Why SMBs Need A Strong Brand

Fashion entrepreneur, author, and television star Daymond John discuss the importance of branding and how he's used social media to understand his customers and educate them about his products.

Benjamin Tomkins, Contributor

April 22, 2010

6 Min Read

Don't Miss: An excerpt of Daymond John's "The Brand Within"

InformationWeek SMB: Not long ago you changed the name of your company from FUBU to FB Legacy. You spent years building the FUBU brand. Why the change and when should business owners be thinking about making a big change like this to their company brand?

John: It really depends on the business strategy and the angle of the new strategy relative to the old. In America, Fubu has been out 15 years and now people 35 and older say, "I was around when it was really big, and it was great and was doing well," and they see value. But for younger kids, 10 years old, 15 years old, in their mind it's, "Oh, that's the old crap my uncle used to wear." So we needed to change it around a little bit. These kids have such a short attention span now; it's the length of 3½ minute video - you wake up poor and by the end of the day you have a Mercedes and you get the girl. They have a very short time understanding the time. So for them FB Legacy is new, but an older generation still knows FUBU and the FB in FB Legacy gives them an understanding that there's a history behind it. That's why we changed it around. Will it work? We don't know, but we're giving it our best effort.

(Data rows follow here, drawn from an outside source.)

/-- Test fields are `C¹ ∩ L²` fields in the sense of `IsC1L2Field` (the hypothesis class of the tree's
Bernstein lemmas). [folklore] -/
private theorem isC1L2Field_of_test {u : E3 → E3} (hu : IsTestField u) : IsC1L2Field u := by
  obtain ⟨M₀, hM₀⟩ := hu.1.continuous.bounded_above_of_compact_support hu.2.1
  obtain ⟨M₁, hM₁⟩ :=
    (contDiff_fderiv_of_test hu).continuous.bounded_above_of_compact_support (hu.2.1.fderiv (𝕜 := ℝ))
  exact ⟨hu.1.of_le (mod_cast le_top), memLp_two_of_test hu, ⟨M₀, hM₀⟩, ⟨M₁, hM₁⟩,
    memLp_two_fderiv_apply_of_test hu⟩

/-- `‖Δ_j v‖²₂` (Bochner) as the real part of the lower integral. [folklore] -/
private theorem blockL2sq_eq_toReal (j : ℤ) {v : E3 → E3} (hv : MemLp v 2 volume) :
    blockL2sq j v = (∫⁻ x, ‖blockFn j v x‖ₑ ^ 2).toReal := by
  unfold blockL2sq
  rw [integral_eq_lintegral_of_nonneg_ae (Eventually.of_forall fun x => sq_nonneg _)
    ((aestronglyMeasurable_blockFn j hv.1).norm.aemeasurable.pow_const 2).aestronglyMeasurable]
  congr 1
  refine lintegral_congr fun x => ?_
  rw [ENNReal.ofReal_pow (norm_nonneg _), ofReal_norm]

InformationWeek SMB: Over the 15 years you've been leading FUBU and now FB Legacy, how have the tools you use to develop and manage your branding identify changed? Specifically, I'm think of how social media has changed the way you promote your brand and connect with potential customers.

John: Social media has changed things immensely. When we first started FUBU, you had focus groups to find out what your customers thought. You had these kids telling you the truth, but they're all sitting in your office getting $100 each. And you don't know if they're telling you real answers. Now, if you don't have thin skin, you can go and search your name an your brand name and you see in on Twitter or Facebook or MySpace all these outlooks on your brand. From that you can make accurate assessments about your strengths and weaknesses.

For example, I looked at FUBU and realized, first, that most kids didn't know much about it, but what they did think was that it was cheap stuff and that it was super-baggy stuff. Now, if I came out with a new line not knowing this, I wouldn't know where to target. And I saw an opportunity to educate them about the brand. Most of them didn't know that we've also been in Europe for the last 15 years and for that market we made form-fitting and properly cut sizing, but American kids wanted the baggier look. Then they understood that we had a history of making the clothes the proper size. If you look at them saying "cheap goods," most didn't realize that we pulled out of America for the last eight years, so the goods they were seeing as cheap were either counterfeit or very old. So, we saw an opportunity to educate them that they were seeing older goods in the market. That's all information that I wouldn't have known without social media.

InformationWeek SMB: What about pitfalls? When you're trying to manage and cultivate a brand identity what are some big mistakes that can really damage your brand identity?

John: With social media you have to be transparent. You really do. You have to admit your mistakes. If you try to put up a facade around your product or your brand, it's easily discovered because all your employees have access to the world and the world has access to them. Everything's moving so fast that your information will be out there. So, it's important to be transparent to some extent even about your faults.

Another thing is that a lot of people really don't understand their consumer. They want to believe their consumer is one person, but it's not. For example, Timberland builds the best boot in the world and they're proud of it and they market it that way heavily. Now a real hiker or mountain biker buys the best boot in the world, but he's only going to buy that boot once every two or three years. A construction worker may that boot buy once every six months or once every year. But then kids latch onto the Timberland brand. Good, bad, or indifferent, they latch on to the brand, and instead of valuing it from a functional aspect this urban customer values it from a fashion aspect so they're buying a new pair of Timberlands every three weeks when it gets scuffed. You have to understand where your bread-and-butter is coming from - it's not always the consumer you intend. You also have to be able to market to that group in a sensible way. You can't just run out and start shouting, "Hey, guys. We love you. We love you. We love you." For certain markets, as soon as you pay attention to them, they back away from you, because then you're no longer aspirational. So have to find out who your customer is, then determine how to market to them in a sensible way that reinforces more and more sales, but doesn't totally ignore your other consumers.

InformationWeek SMB: Any last words of advice on branding?

John: Your perception, your public perception, your brand DNA, is your most-important thing. A lot of people are so busy trying to set up the business, that they overlook the mission statement. I tell everybody that you need to be able to explain yourself, your company, in three to five words. So if you're BMW, you are "fine German engineering." If you're TBS: "We know drama." You need to be able to understand yourself and relay that to everybody else in three to five words.

Benjamin Tomkins is editor of InformationWeek SMB.